Set down the lines below exactly as they stand, please. Go from the first through the one containing "namespace Literature.GroupTheory".

(Saved entries)

☆ ☆ ☆ ☆ ☆

/-
Copyright (c) 2026. All rights reserved.
Released under Apache 2.0 license as described in the file LICENSE.
Authors: abc-iut cell, seat abc-iut-w5-d019 (gen 8).
-/
import Mathlib.GroupTheory.Index
import Mathlib.GroupTheory.OrderOfElement
import Mathlib.GroupTheory.SpecificGroups.Cyclic
import Mathlib.Algebra.Group.Subgroup.Pointwise

/-!
# A normal subgroup with metacyclic quotient is normally generated by `d + 4` elements

Let `G` be a group generated by the entries `a₁, …, a_d` of a list `l`, and let `N ⊴ G` be a normal
subgroup of finite index whose quotient is METACYCLIC in the following concrete sense: there are a
normal subgroup `A ⊴ G` and elements `t ∈ A`, `s` with `N ≤ A ≤ N·⟨t⟩` and `G = A·⟨s⟩` (`A/N` and `G/A`
cyclic).  Then `N` is the normal closure of `d + 4` explicit elements of `N`
(`exists_normalGenerators`): the "corrections" `nᵢ = aᵢ wᵢ⁻¹ ∈ N` of the generators (`wᵢ` a word in
`t, s`) together with the four "relators" `t^{[A:N]}`, `(s t s⁻¹) t^{-q}`, `(s⁻¹ t s) t^{-q'}`,
`s^{[G:A]} t^{-j}` — because modulo their normal closure `M` the group is generated by `t̄, s̄` with
`⟨t̄⟩` normal of order `∣ [A:N]` and cyclic quotient of order `∣ [G:A]`, so `[G:M] ∣ [G:N]` forces
`M = N`.  Elementary counting; it replaces, for the wild inertia group `G₁ ⊴ Gal(E/k)` of a finite
Galois extension of local fields (`Gal/G₁` metacyclic), the finite normal generation that the
Jannsen–Wingberg structure theorem would give, UNIFORMLY in `E` (`d + 4` normal generators where `d`
bounds the number of generators of `Gal(E/k)`).

Consumer (cell abc-iut, GAP-LEDGER G-L3d2g2-1): the list `v` of `CommutatorWidthNilpotentNormal.lean` /
`CommutatorWidthNilpotentByMetacyclic.lean` (uniform commutator width of `Gal(E/k)`, whence closedness of
the derived subgroup of `G_k` and strong completeness).  Classical; no definition, no instance; nothing
here bears on [IUTchIII] Cor. 3.12 or asserts anything about abc.

[cite: RibesZalesskii2010, §4.2] [cite: DDMSAnalyticProP1999, Prop 1.19 (proof)]
-/

namespace Literature.GroupTheory

namespace MetacyclicNormalGenerators

variable {G : Type*} [Group G]

/-- Conjugation commutes with integer powers: `g x^k g⁻¹ = (g x g⁻¹)^k`.
[cite: RibesZalesskii2010, §4.2] -/
theorem conj_zpow_eq (g x : G) (k : ℤ) : g * x ^ k * g⁻¹ = (g * x * g⁻¹) ^ k :=
  conj_zpow.symm

/-- **Normal generation of a normal subgroup with metacyclic quotient.**  Let the entries of `l`
generate `G`; let `N ⊴ G` have finite index, `A ⊴ G`, `t ∈ A` with `N ≤ A ≤ N ⊔ ⟨t⟩`, and
`A ⊔ ⟨s⟩ = G`.  Then `N` is the normal closure of `l.length + 4` elements of `N`.
[cite: RibesZalesskii2010, §4.2] -/
theorem exists_normalGenerators (N A : Subgroup G) [N.Normal] [A.Normal] [N.FiniteIndex]
    (hNA : N ≤ A) {t : G} (ht : t ∈ A) (hAt : A ≤ N ⊔ Subgroup.zpowers t) {s : G}
    (hs : A ⊔ Subgroup.zpowers s = ⊤) {l : List G} (hl : Subgroup.closure {a : G | a ∈ l} = ⊤) :
    ∃ v : List G, v.length = l.length + 4 ∧ (∀ b ∈ v, b ∈ N) ∧
      N ≤ Subgroup.normalClosure {b : G | b ∈ v} := by
  classical
  -- every `g` is `n · w` with `n ∈ N` and `w` a word in `t, s`
  have hzt : Subgroup.zpowers t ≤ Subgroup.closure ({t, s} : Set G) :=
    (Subgroup.zpowers_le).mpr (Subgroup.subset_closure (by simp))
  have hzs : Subgroup.zpowers s ≤ Subgroup.closure ({t, s} : Set G) :=
    (Subgroup.zpowers_le).mpr (Subgroup.subset_closure (by simp))
  have hdec : ∀ g : G, ∃ n ∈ N, ∃ w ∈ Subgroup.closure ({t, s} : Set G), n * w = g := by
    intro g
    have hg : g ∈ A ⊔ Subgroup.zpowers s := by rw [hs]; exact Subgroup.mem_top g
    obtain ⟨a, ha, z, hz, rfl⟩ := Subgroup.mem_sup_of_normal_left.mp hg
    obtain ⟨n, hn, y, hy, rfl⟩ := Subgroup.mem_sup_of_normal_left.mp (hAt ha)
    exact ⟨n, hn, y * z, Subgroup.mul_mem _ (hzt hy) (hzs hz), by rw [mul_assoc]⟩
  choose nf hnfN wf hwf hnw using hdec
  -- the relators
  obtain ⟨n₂, hn₂, y₂, hy₂, h₂⟩ :=
    Subgroup.mem_sup_of_normal_left.mp (hAt (Subgroup.Normal.conj_mem ‹A.Normal› t ht s))
  obtain ⟨n₄, hn₄, y₄, hy₄, h₄⟩ :=
    Subgroup.mem_sup_of_normal_left.mp (hAt (Subgroup.Normal.conj_mem ‹A.Normal› t ht s⁻¹))
  obtain ⟨n₃, hn₃, y₃, hy₃, h₃⟩ := Subgroup.mem_sup_of_normal_left.mp (hAt (A.pow_index_mem s))
  obtain ⟨k₂, rfl⟩ := Subgroup.mem_zpowers_iff.mp hy₂
  obtain ⟨k₄, rfl⟩ := Subgroup.mem_zpowers_iff.mp hy₄
  obtain ⟨k₃, rfl⟩ := Subgroup.mem_zpowers_iff.mp hy₃
  have ht₁ : t ^ N.relIndex A ∈ N := N.pow_relIndex_mem ht
  refine ⟨l.map nf ++ [t ^ N.relIndex A, n₂, n₃, n₄], by simp, ?_, ?_⟩
  · intro b hb
    rcases List.mem_append.mp hb with hb | hb
    · obtain ⟨a, _, rfl⟩ := List.mem_map.mp hb
      exact hnfN a
    · simp only [List.mem_cons, List.not_mem_nil, or_false] at hb
      rcases hb with rfl | rfl | rfl | rfl
      exacts [ht₁, hn₂, hn₃, hn₄]
  -- `M`, the normal closure, and the projection `π : G → G ⧸ M`
  · have hvN : {b : G | b ∈ l.map nf ++ [t ^ N.relIndex A, n₂, n₃, n₄]} ⊆ (N : Set G) := by
      intro b hb
      rcases List.mem_append.mp hb with hb | hb
      · obtain ⟨a, _, rfl⟩ := List.mem_map.mp hb
        exact hnfN a
      · simp only [List.mem_cons, List.not_mem_nil, or_false] at hb
        rcases hb with rfl | rfl | rfl | rfl
        exacts [ht₁, hn₂, hn₃, hn₄]
    generalize hM : Subgroup.normalClosure
      {b : G | b ∈ l.map nf ++ [t ^ N.relIndex A, n₂, n₃, n₄]} = M
    haveI : M.Normal := by rw [← hM]; infer_instance
    have hMN : M ≤ N := by rw [← hM]; exact Subgroup.normalClosure_le_normal hvN
    have hmemM : ∀ b ∈ l.map nf ++ [t ^ N.relIndex A, n₂, n₃, n₄], b ∈ M := fun b hb => by
      rw [← hM]; exact Subgroup.subset_normalClosure hb
    have h1 : t ^ N.relIndex A ∈ M := hmemM _ (by simp)
    have h2 : n₂ ∈ M := hmemM _ (by simp)
    have h3 : n₃ ∈ M := hmemM _ (by simp)
    have h4 : n₄ ∈ M := hmemM _ (by simp)
    have hπ1 : ∀ {b : G}, b ∈ M → QuotientGroup.mk' M b = 1 := fun hb => by
      rw [QuotientGroup.mk'_apply, QuotientGroup.eq_one_iff]; exact hb
    -- `G ⧸ M` is generated by the images of `t` and `s`
    have hgenQ : ∀ x : G ⧸ M,
        x ∈ Subgroup.closure ({QuotientGroup.mk' M t, QuotientGroup.mk' M s} : Set (G ⧸ M)) := by
      have himg : (Subgroup.closure ({t, s} : Set G)).map (QuotientGroup.mk' M) =
          Subgroup.closure ({QuotientGroup.mk' M t, QuotientGroup.mk' M s} : Set (G ⧸ M)) := by
        rw [MonoidHom.map_closure, Set.image_pair]
      intro x
      induction x using QuotientGroup.induction_on with
      | H g =>
        have hg : g ∈ Subgroup.closure {a : G | a ∈ l} := by rw [hl]; exact Subgroup.mem_top g
        change QuotientGroup.mk' M g ∈ _
        refine Subgroup.closure_induction (p := fun g _ => QuotientGroup.mk' M g ∈
          Subgroup.closure ({QuotientGroup.mk' M t, QuotientGroup.mk' M s} : Set (G ⧸ M)))
          ?_ ?_ ?_ ?_ hg
        · intro a ha
          have hma : nf a ∈ M := hmemM _ (List.mem_append_left _ (List.mem_map.mpr ⟨a, ha, rfl⟩))
          have hga : QuotientGroup.mk' M (nf a * wf a) = QuotientGroup.mk' M (wf a) := by
            rw [map_mul, hπ1 hma, one_mul]
          rw [hnw a] at hga
          rw [hga, ← himg]
          exact Subgroup.mem_map_of_mem _ (hwf a)
        · rw [map_one]; exact Subgroup.one_mem _
        · intro x y _ _ hx hy
          rw [map_mul]; exact Subgroup.mul_mem _ hx hy
        · intro x _ hx
          rw [map_inv]; exact Subgroup.inv_mem _ hx
    -- the relations in `G ⧸ M`
    have r₁ : QuotientGroup.mk' M t ^ N.relIndex A = 1 := by rw [← map_pow]; exact hπ1 h1
    have r₂ : QuotientGroup.mk' M s * QuotientGroup.mk' M t * (QuotientGroup.mk' M s)⁻¹ =
        QuotientGroup.mk' M t ^ k₂ := by
      have := congrArg (QuotientGroup.mk' M) h₂
      simp only [map_mul, map_inv, map_zpow, hπ1 h2, one_mul] at this
      exact this.symm
    have r₄ : (QuotientGroup.mk' M s)⁻¹ * QuotientGroup.mk' M t * QuotientGroup.mk' M s =
        QuotientGroup.mk' M t ^ k₄ := by
      have := congrArg (QuotientGroup.mk' M) h₄
      simp only [map_mul, map_inv, map_zpow, hπ1 h4, one_mul, inv_inv] at this
      exact this.symm
    have r₃ : QuotientGroup.mk' M s ^ A.index = QuotientGroup.mk' M t ^ k₃ := by
      have := congrArg (QuotientGroup.mk' M) h₃
      simp only [map_mul, map_pow, map_zpow, hπ1 h3, one_mul] at this
      exact this.symm
    -- `T = ⟨t̄⟩` is normal in `G ⧸ M`
    have hkey : ∀ x : G ⧸ M, (∀ y ∈ Subgroup.zpowers (QuotientGroup.mk' M t),
        x * y * x⁻¹ ∈ Subgroup.zpowers (QuotientGroup.mk' M t)) ∧
        (∀ y ∈ Subgroup.zpowers (QuotientGroup.mk' M t),
        x⁻¹ * y * x ∈ Subgroup.zpowers (QuotientGroup.mk' M t)) := by
      intro x
      refine Subgroup.closure_induction (p := fun x _ =>
        (∀ y ∈ Subgroup.zpowers (QuotientGroup.mk' M t),
          x * y * x⁻¹ ∈ Subgroup.zpowers (QuotientGroup.mk' M t)) ∧
        (∀ y ∈ Subgroup.zpowers (QuotientGroup.mk' M t),
          x⁻¹ * y * x ∈ Subgroup.zpowers (QuotientGroup.mk' M t))) ?_ ?_ ?_ ?_ (hgenQ x)
      · intro g hg
        simp only [Set.mem_insert_iff, Set.mem_singleton_iff] at hg
        rcases hg with rfl | rfl
        · -- conjugation by `t̄` preserves `⟨t̄⟩`
          exact ⟨fun y hy => Subgroup.mul_mem _ (Subgroup.mul_mem _ (Subgroup.mem_zpowers _) hy)
              (Subgroup.inv_mem _ (Subgroup.mem_zpowers _)),
            fun y hy => Subgroup.mul_mem _ (Subgroup.mul_mem _
              (Subgroup.inv_mem _ (Subgroup.mem_zpowers _)) hy) (Subgroup.mem_zpowers _)⟩
        · -- conjugation by `s̄^{±1}`: the relations `r₂`, `r₄`
          refine ⟨fun y hy => ?_, fun y hy => ?_⟩
          · obtain ⟨k, rfl⟩ := Subgroup.mem_zpowers_iff.mp hy
            rw [conj_zpow_eq, r₂, ← zpow_mul]
            exact Subgroup.zpow_mem _ (Subgroup.mem_zpowers _) _
          · obtain ⟨k, rfl⟩ := Subgroup.mem_zpowers_iff.mp hy
            have e : (QuotientGroup.mk' M s)⁻¹ * QuotientGroup.mk' M t ^ k * QuotientGroup.mk' M s =
                ((QuotientGroup.mk' M s)⁻¹ * QuotientGroup.mk' M t * QuotientGroup.mk' M s) ^ k := by
              simpa using conj_zpow_eq (QuotientGroup.mk' M s)⁻¹ (QuotientGroup.mk' M t) k
            rw [e, r₄, ← zpow_mul]
            exact Subgroup.zpow_mem _ (Subgroup.mem_zpowers _) _
      · exact ⟨fun y hy => by simpa using hy, fun y hy => by simpa using hy⟩
      · intro x x' _ _ hx hx'
        refine ⟨fun y hy => ?_, fun y hy => ?_⟩
        · have : x * x' * y * (x * x')⁻¹ = x * (x' * y * x'⁻¹) * x⁻¹ := by group
          rw [this]; exact hx.1 _ (hx'.1 y hy)
        · have : (x * x')⁻¹ * y * (x * x') = x'⁻¹ * (x⁻¹ * y * x) * x' := by group
          rw [this]; exact hx'.2 _ (hx.2 y hy)
      · intro x _ hx
        refine ⟨fun y hy => ?_, fun y hy => ?_⟩
        · simpa using hx.2 y hy
        · simpa using hx.1 y hy
    haveI hTn : (Subgroup.zpowers (QuotientGroup.mk' M t)).Normal := ⟨fun y hy x => (hkey x).1 y hy⟩
    -- counting: `|⟨t̄⟩| ∣ [A:N]` and `[G ⧸ M : ⟨t̄⟩] ∣ [G:A]`
    have hordt : orderOf (QuotientGroup.mk' M t) ∣ N.relIndex A := orderOf_dvd_of_pow_eq_one r₁
    have hρt : QuotientGroup.mk' (Subgroup.zpowers (QuotientGroup.mk' M t)) (QuotientGroup.mk' M t) = 1 :=
      (QuotientGroup.eq_one_iff _).mpr (Subgroup.mem_zpowers _)
    have hgen2 : Subgroup.zpowers (QuotientGroup.mk' (Subgroup.zpowers (QuotientGroup.mk' M t))
        (QuotientGroup.mk' M s)) = ⊤ := by
      rw [eq_top_iff]
      intro q _
      induction q using QuotientGroup.induction_on with
      | H x =>
        have hx := Subgroup.mem_map_of_mem
          (QuotientGroup.mk' (Subgroup.zpowers (QuotientGroup.mk' M t))) (hgenQ x)
        rw [MonoidHom.map_closure, Set.image_pair, hρt] at hx
        refine (Subgroup.closure_le _).mpr ?_ hx
        intro y hy
        simp only [Set.mem_insert_iff, Set.mem_singleton_iff] at hy
        rcases hy with rfl | rfl
        · exact Subgroup.one_mem _
        · exact Subgroup.mem_zpowers _
    have hords : orderOf (QuotientGroup.mk' (Subgroup.zpowers (QuotientGroup.mk' M t))
        (QuotientGroup.mk' M s)) ∣ A.index := by
      refine orderOf_dvd_of_pow_eq_one ?_
      rw [← map_pow, r₃, map_zpow, hρt, one_zpow]
    have hcardT : Nat.card (Subgroup.zpowers (QuotientGroup.mk' M t)) =
        orderOf (QuotientGroup.mk' M t) := Nat.card_zpowers _
    have hindexT : (Subgroup.zpowers (QuotientGroup.mk' M t)).index =
        orderOf (QuotientGroup.mk' (Subgroup.zpowers (QuotientGroup.mk' M t))
          (QuotientGroup.mk' M s)) := by
      rw [Subgroup.index_eq_card, ← Nat.card_zpowers, hgen2, Subgroup.card_top]
    have hdvd : M.index ∣ N.index := by
      rw [Subgroup.index_eq_card M, ← Subgroup.card_mul_index (Subgroup.zpowers (QuotientGroup.mk' M t)),
        hcardT, hindexT, ← Subgroup.relIndex_mul_index hNA]
      exact mul_dvd_mul hordt hords
    -- hence `M = N`
    have hmul := Subgroup.relIndex_mul_index hMN
    have hN0 : N.index ≠ 0 := Subgroup.FiniteIndex.index_ne_zero
    have hM0 : M.index ≠ 0 := fun h0 => hN0 (Nat.eq_zero_of_zero_dvd (h0 ▸ hdvd))
    have hle : M.relIndex N * N.index ≤ 1 * N.index := by
      rw [hmul, one_mul]; exact Nat.le_of_dvd (Nat.pos_of_ne_zero hN0) hdvd
    have hrel : M.relIndex N ≤ 1 := Nat.le_of_mul_le_mul_right hle (Nat.pos_of_ne_zero hN0)
    have hrel0 : M.relIndex N ≠ 0 := fun h0 => by rw [h0, zero_mul] at hmul; exact hM0 hmul.symm
    have hrel1 : M.relIndex N = 1 := by omega
    exact Subgroup.relIndex_eq_one.mp hrel1

end MetacyclicNormalGenerators

end Literature.GroupTheory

☆ ☆ ☆ ☆ ☆

SOLUTION TO THIS EXERCISE:
/-
Copyright (c) 2026. All rights reserved.
Released under Apache 2.0 license as described in the file LICENSE.
Authors: abc-iut cell, seat abc-iut-w5-d019 (gen 8).
-/
import Mathlib.GroupTheory.Index
import Mathlib.GroupTheory.OrderOfElement
import Mathlib.GroupTheory.SpecificGroups.Cyclic
import Mathlib.Algebra.Group.Subgroup.Pointwise

/-!
# A normal subgroup with metacyclic quotient is normally generated by `d + 4` elements

Let `G` be a group generated by the entries `a₁, …, a_d` of a list `l`, and let `N ⊴ G` be a normal
subgroup of finite index whose quotient is METACYCLIC in the following concrete sense: there are a
normal subgroup `A ⊴ G` and elements `t ∈ A`, `s` with `N ≤ A ≤ N·⟨t⟩` and `G = A·⟨s⟩` (`A/N` and `G/A`
cyclic).  Then `N` is the normal closure of `d + 4` explicit elements of `N`
(`exists_normalGenerators`): the "corrections" `nᵢ = aᵢ wᵢ⁻¹ ∈ N` of the generators (`wᵢ` a word in
`t, s`) together with the four "relators" `t^{[A:N]}`, `(s t s⁻¹) t^{-q}`, `(s⁻¹ t s) t^{-q'}`,
`s^{[G:A]} t^{-j}` — because modulo their normal closure `M` the group is generated by `t̄, s̄` with
`⟨t̄⟩` normal of order `∣ [A:N]` and cyclic quotient of order `∣ [G:A]`, so `[G:M] ∣ [G:N]` forces
`M = N`.  Elementary counting; it replaces, for the wild inertia group `G₁ ⊴ Gal(E/k)` of a finite
Galois extension of local fields (`Gal/G₁` metacyclic), the finite normal generation that the
Jannsen–Wingberg structure theorem would give, UNIFORMLY in `E` (`d + 4` normal generators where `d`
bounds the number of generators of `Gal(E/k)`).

Consumer (cell abc-iut, GAP-LEDGER G-L3d2g2-1): the list `v` of `CommutatorWidthNilpotentNormal.lean` /
`CommutatorWidthNilpotentByMetacyclic.lean` (uniform commutator width of `Gal(E/k)`, whence closedness of
the derived subgroup of `G_k` and strong completeness).  Classical; no definition, no instance; nothing
here bears on [IUTchIII] Cor. 3.12 or asserts anything about abc.

[cite: RibesZalesskii2010, §4.2] [cite: DDMSAnalyticProP1999, Prop 1.19 (proof)]
-/

namespace Literature.GroupTheory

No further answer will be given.